En un ambiente de campaña electoral, bajo el lema “Arnoldo vuelve 2011”, y sin ninguna sorpresa, cerca de mil convencionales del Partido Liberal Constitucionalista (PLC) de todo el país aprobaron una improvisada reforma a los estatutos del partido, para legalizar la candidatura presidencial, “por aclamación”, del ex mandatario Arnoldo Alemán.
La reforma fue necesaria porque la normativa establecía elegir a los candidatos a través de primarias. Pero al no encontrar contendientes entre sus correligionarios, Alemán se convirtió en el único aspirante a la primera magistratura del país y fue necesario incorporar la figura de “candidatura por aclamación”.
Sin embargo, la “aclamación” a lo interno del PLC no beneficia a Alemán ante las demás corrientes liberales, las cuales catalogan al ex mandatario como un candidato que divide.
Tras su “aclamación” en el PLC, la nueva aspiración presidencial de Alemán fue reforzada con la presentación de más de ochenta mil firmas de respaldo a su candidatura.
Luego de declararse un hombre de fe y reiterar su inocencia por los delitos de corrupción por los que fue procesado, Alemán usó su discurso de aceptación para proclamarse triunfador del proceso electoral del 2011 y llamar a una amplia alianza, que incluiría hasta a los disidentes del sandinismo.

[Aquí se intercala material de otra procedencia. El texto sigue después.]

import Summits.ABC.IUTFork.Conditional.HullThresholdCellFailRefute
import Summits.ABC.IUTFork.Conditional.GenuineKWildClassDedekind
import Summits.ABC.IUTFork.Conditional.HexHullThresholdGenuine
import Summits.ABC.IUTFork.Cor312LicenceWildInhabitedGenuineK
import Summits.ABC.IUTFork.Conditional.HexBadPlacesOverDeepPrime
import Literature.IUT.LogVolume.GenuineTowerLocalTypeTate
import HarnessLib

/-!
# Branch C / R-W «GENUINE-NEG» ENGINE at the WILD poles `p ∈ {3, 5}` of a rational-point datum: if the `δ`-cell FAILS (Dedekind's
# `δ = e − 1 + [p ∣ A]·e`) at EVERY local type `e = A·l` of the class, then S_H FAILS at every genuine Θ-volume datum over `(ratPoint q₀, l)`

PROOF-ONLY file (D-0012: 0 definitions, 0 `Prop` facts, no instance, no notation) of the abc-iut cell (rung LADDER-ABC:A2.RESCUE.W, lane P−
«margin < 0: explicit countermodel»; seat abc-iut-w4-d094 gen 8, row «W:FREY-PINNED-28» = set (A) of the R-W numerics lead's
`plan/rescue/R-W/REFUTED-CERTS-PENDING-CLASS.tsv`: the 28 Frey (datum, l) «REFUTED at pinned types only», all at `p = 3`, the last class of the
N3 Szpiro-bad universe not decided by theorem at table v4.26). TAKES NO SIDE on [IUTchIII] Cor. 3.12 (S. Mochizuki, *Inter-universal
Teichmüller theory III*, Cor. 3.12 p. 173–174, Step (xi-f) p. 184) or on any author: every statement is about OUR typed objects
(`Thm311.Real.settingPrVolSharp` at `Cor312Prov.pilotDataOfK`, `presAt` / typed (Ind1)(Ind2), `Thm311ToCor312.Licence`,
`Cor312Vol.PilotKummerCompatHull`); the hull-level licence is a STRONGER-THAN-PRINT reading of Step (xi-f); typed ≠ proved;
refuted-as-typed ≠ refuted-in-print; nothing here asserts abc proved or refuted.

WHAT. The `p = 3, 5` analogue of abc-iut-rh-typ-4's tame HEX engine `GenuineK.not_pilotKummerCompatHull_lamSeven_of_not_hullCell`
(`Conditional/HexHullThresholdGenuine`, p473071), with three differences, all discharged BY NAME: (1) the place `x₀ ∣ p` of `K = T.K` is ANY
fibre point (`fibre_nonempty`), bad by `Hex.placeOf_mem_S_ratPoint`, with `P_q(x₀) = e·2t/(2l) = A·t` EXACT
(`Cor312Prov.qPilot_pilotDataOfK_eq_of_ord_rat`, abc-iut-W-row-1); (2) the local type is NOT pinned: `e(K_{x₀}/ℚ_p) = A·l`
(`GenuineK.absRamificationIdx_kOf_eq_mul_prime_ratPoint`, abc-iut-W-neg-1) with `A` in the CLASS of `GenuineK.ramificationIdx_F_wild_class_ratPoint`
(`(p−1) ∣ A`, `15 ∣ A·t`, `A ∣ p(p−1)p′`, `p′ ∣ t ⇒ A ∣ p(p−1)`; no `p ∤ t`), the cells being required at EVERY class member; (3) the different
of the diagonal packet is bounded from ABOVE by DEDEKIND (`differentOrd_rescaledCompletion_le_dedekind`: `d ≤ (e − 1 + e·v_p(e))/e`,
`≤ (e − 1 + [p ∣ A]·e)/e` on the class) instead of the tame `(e−1)/e`, fed to the `δ`-consumer `not_licence_settingPrVolSharp_of_cellFail`
(`Conditional/HullThresholdCellFailRefute`). Inner radius from BELOW (`HexHullThreshold.rpow_le_norm_of_innerRadius`, `r_in = ⌊e/(p−1)⌋ + 1`),
outer radius from ABOVE (`norm_le_rpow_of_mem_logUnits_turning`, `r_out = p^{a₀} − a₀·e` at the turning point) exactly as in the HEX engine.
* `GenuineK.not_pilotKummerCompatHull_chosen_ratPoint_of_wildCells` — pole form (`ord_{(p)} j(q₀) = −2t`);
* `GenuineK.not_pilotKummerCompatHull_chosen_triple_of_wildCells` — abc-triple form (`λ = a/c`, `p^t ∥ abc`; `Cor22.ord_jInv_ratPoint_triple_eq`).
The row instances (three triples, 28 (datum, l)) are filed separately (`Conditional/FreyHullThresholdGenuineWildRows`).
READING for the WINDOW-TABLE (neutral): at these rows the U2 cell FAILS at the top label for EVERY member of the local-type class with the
conservative one-sided inputs (`δ` Dedekind-max, `r_in` max, `r_out` turning-point) — the numerics lead's «REFUTED (conservative)» verdicts, margins
reproduced to the unit by the seat's exact replay. HONEST SCOPE: SHARP reading; a failing top-label diagonal packet says NOTHING about the printed
GLOBAL inequality, the number-level `Cor22.Cor312AtDatum`, or any author's intended hull; admissibility / Szpiro-badness / (P6) and NON-EMPTINESS of
the datum type are NOT claimed; no side taken on any author; typed ≠ proved; refuted-as-typed ≠ refuted-in-print; no abc claim.
[cite: Mochizuki2012, IUTchIII Cor. 3.12 Step (xi-f) p. 184; IUTchIV Prop. 1.1 p. 9, Prop. 1.2 (i)(ii) p. 10, Thm. 1.10 p. 22, Cor. 2.2 (ii) proof (P5) p. 46]
[cite: DupuyHilado2025, §3.4, §4.9, §4.12] [cite: NeukirchANT1999, Ch. III (2.6)] [cite: Serre1972, §1.11–§1.12] [cite: SilvermanAEC2009, Prop. III.1.7(b)]
[claim: Mochizuki2012, status: disputed] for every IUT quotation.
-/

noncomputable section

Alemán rápidamente soltó una lluvia de promesas, que van desde convertir nuevamente a Nicaragua en el granero de Centroamérica, hasta romper con la “odiosa tradición” de confundir los asuntos del Estado con los del partido, y terminar con el “culto a la personalidad”.
Curiosamente, la convención del PLC se convirtió en un culto a la persona de Alemán y ni siquiera hubo un minuto para recordar a los próceres de la revolución del 11 de julio de 1893, que era lo que ayer celebraban los liberales.
El acto, rebosante de propaganda electoral de Alemán, fue organizado y manejado por su esposa, María Fernanda Flores. Los hijos de la pareja ocuparon un sitio de honor. Las intervenciones de los directivos Jorge Castillo Quant, Francisco Aguirre Sacasa y Wilfredo Navarro, además de reiterar la proclamación de la candidatura, estuvieron cargadas de elogios hacia Alemán y su “mesiánica” intervención en la salvación del país.
Sólo Navarro se desvió del tema por unos minutos para pedir la unidad a los “hermanos del Movimiento Vamos con Eduardo”.
El ambiente se tornó similar al de los actos oficiales del Gobierno y a falta de un cardenal, un pastor evangélico puso a orar a los presentes.
Varios miles de asistentes no lograron abarrotar la Plaza Xolotlán, donde se celebró la convención. Entre los ausentes se contó a los magistrados liberales del Consejo Supremo Electoral (CSE) y varios de la Corte Suprema de Justicia (CSJ), cuyas sillas de honor se quedaron vacías en espera de su llegada.